import Mathlib

/-!
# `BalabanImbrieJaffe1984to88.BIJ85Sect7Statements` — T. Bałaban, J. Imbrie, A. Jaffe, *Renormalization of the Higgs model:
minimizers, propagators and the stability of mean field theory*, Commun. Math. Phys. **97** (1985) 299–329
[BalabanImbrieJaffe1985]: Sect. 7 "Positivity and Localization of the Effective Action" — **Theorem 7.1.1** (positivity of
σ_k, uniform in k), **Proposition 7.1.2** with its printed reduction argument (7.1.25)–(7.1.27) PROVED, the regularity and decay
statements (7.2.1)–(7.2.4), and the scalar-field stability estimate (7.3.1)–(7.3.2)

statement-level skeleton of published theorems with citation tags; proofs where landed; nothing here is a claim about the Yang–Mills mass gap

PDF held: `paper:balaban1985-cmp97-bij-higgs-minimizers` (journal page = PDF page + 298).  Renders read as images: PDF pp. 23, 26,
27, 28 (journal 321, 324, 325, 326): `run/shared/lean/pub/pub-balaban/t4/b2b-balaban-t4-lit2/renders/bij1985/…-p023,p026,p027-x2.png`,
`run/shared/lean/pub/pub-balaban/b2b-balaban-beta-lit3-g10/pages/…-p028-x2.png`.

CITATION HEADER (lean-in-tree rule).  Part of the lit-balaban TYPED SKELETON (HOME `run/shared/lean/pub/lit-balaban/`; rows
C1.Thm7.1.1, C1.Prop7.1.2, C1.Eq7.2.1 … C1.Eq7.3.2 of `HOME/lit-balaban-r15/ROWS-C1-part2.md`).  WHAT IS REPRODUCED, and how.
(a) **Theorem 7.1.1** p. 321 as `def Thm711 : Prop` over a FAMILY k ↦ (plaquette-field space, ‖·‖², the form ⟨f, σ_kf⟩): ∃ c > 0
BEFORE k ("independent of k").  (b) **Proposition 7.1.2** p. 324 as `def Prop712 : Prop` over a carrier of the momentum-fibre
data (the forms τ₀(p) ≤ τ₁(p), τ₂(p), the subspace ∂𝒦(p) and its complement, |p_j| ≤ π) — "(7.1.21) ⇒ Theorem 7.1.1" — and its
printed PROOF (7.1.25)–(7.1.27) KERNEL-CHECKED in the abstract form the page uses (`prop712_core`: from ⟨f,σf⟩ = ⟨f,τ₁f⟩ + ⟨f,τ₂f⟩,
⟨f,τ₁f⟩ ≥ ε‖f^⊥‖², 0 ≤ ⟨f,τ₂f⟩, ⟨f,τ₂f⟩ ≥ ⟨∂B,τ₂∂B⟩ − 2M‖∂B‖‖f^⊥‖, ⟨∂B,τ₂∂B⟩ ≥ ε‖∂B‖², ‖f‖² = ‖f^⊥‖² + ‖∂B‖², one gets
⟨f,σf⟩ ≥ c‖f‖² with the printed c = ½δε, δ = min{1, (ε/2M)²} — a constant depending on ε and M only).  (c) **(7.2.1)–(7.2.4)**,
**(7.3.1)–(7.3.2)** as `def … : Prop` over kernel carriers, verbatim, with the printed attributions ((7.2.2) "is a consequence of
Proposition 1.2 and the representation (1.103) of [6I]" = [Balaban1984PropagatorsI]; (7.2.3) "follows from the bound (2.157) in
[6II] and from the general theorem on unit lattice operators in [7]" = [Balaban1984PropagatorsII], [Balaban1983RegularityDecay];
(7.3.2) "can be proved by an extension of the proofs of [7]") recorded as DEPGRAPH edges, not Lean hypotheses.  NOTHING of the paper
is asserted beyond the kernel-checked real inequality.  Unit `lit-balaban-r15` (second reader of C1, Sects. 4–7).
-/

namespace Literature.MathematicalPhysics.QuantumFieldTheory.BalabanImbrieJaffe1984to88.BIJ85Sect7Statements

◆ Assignment:
A single number is expected: how many lines in the entries contain "paper".

◆ Task answer:
2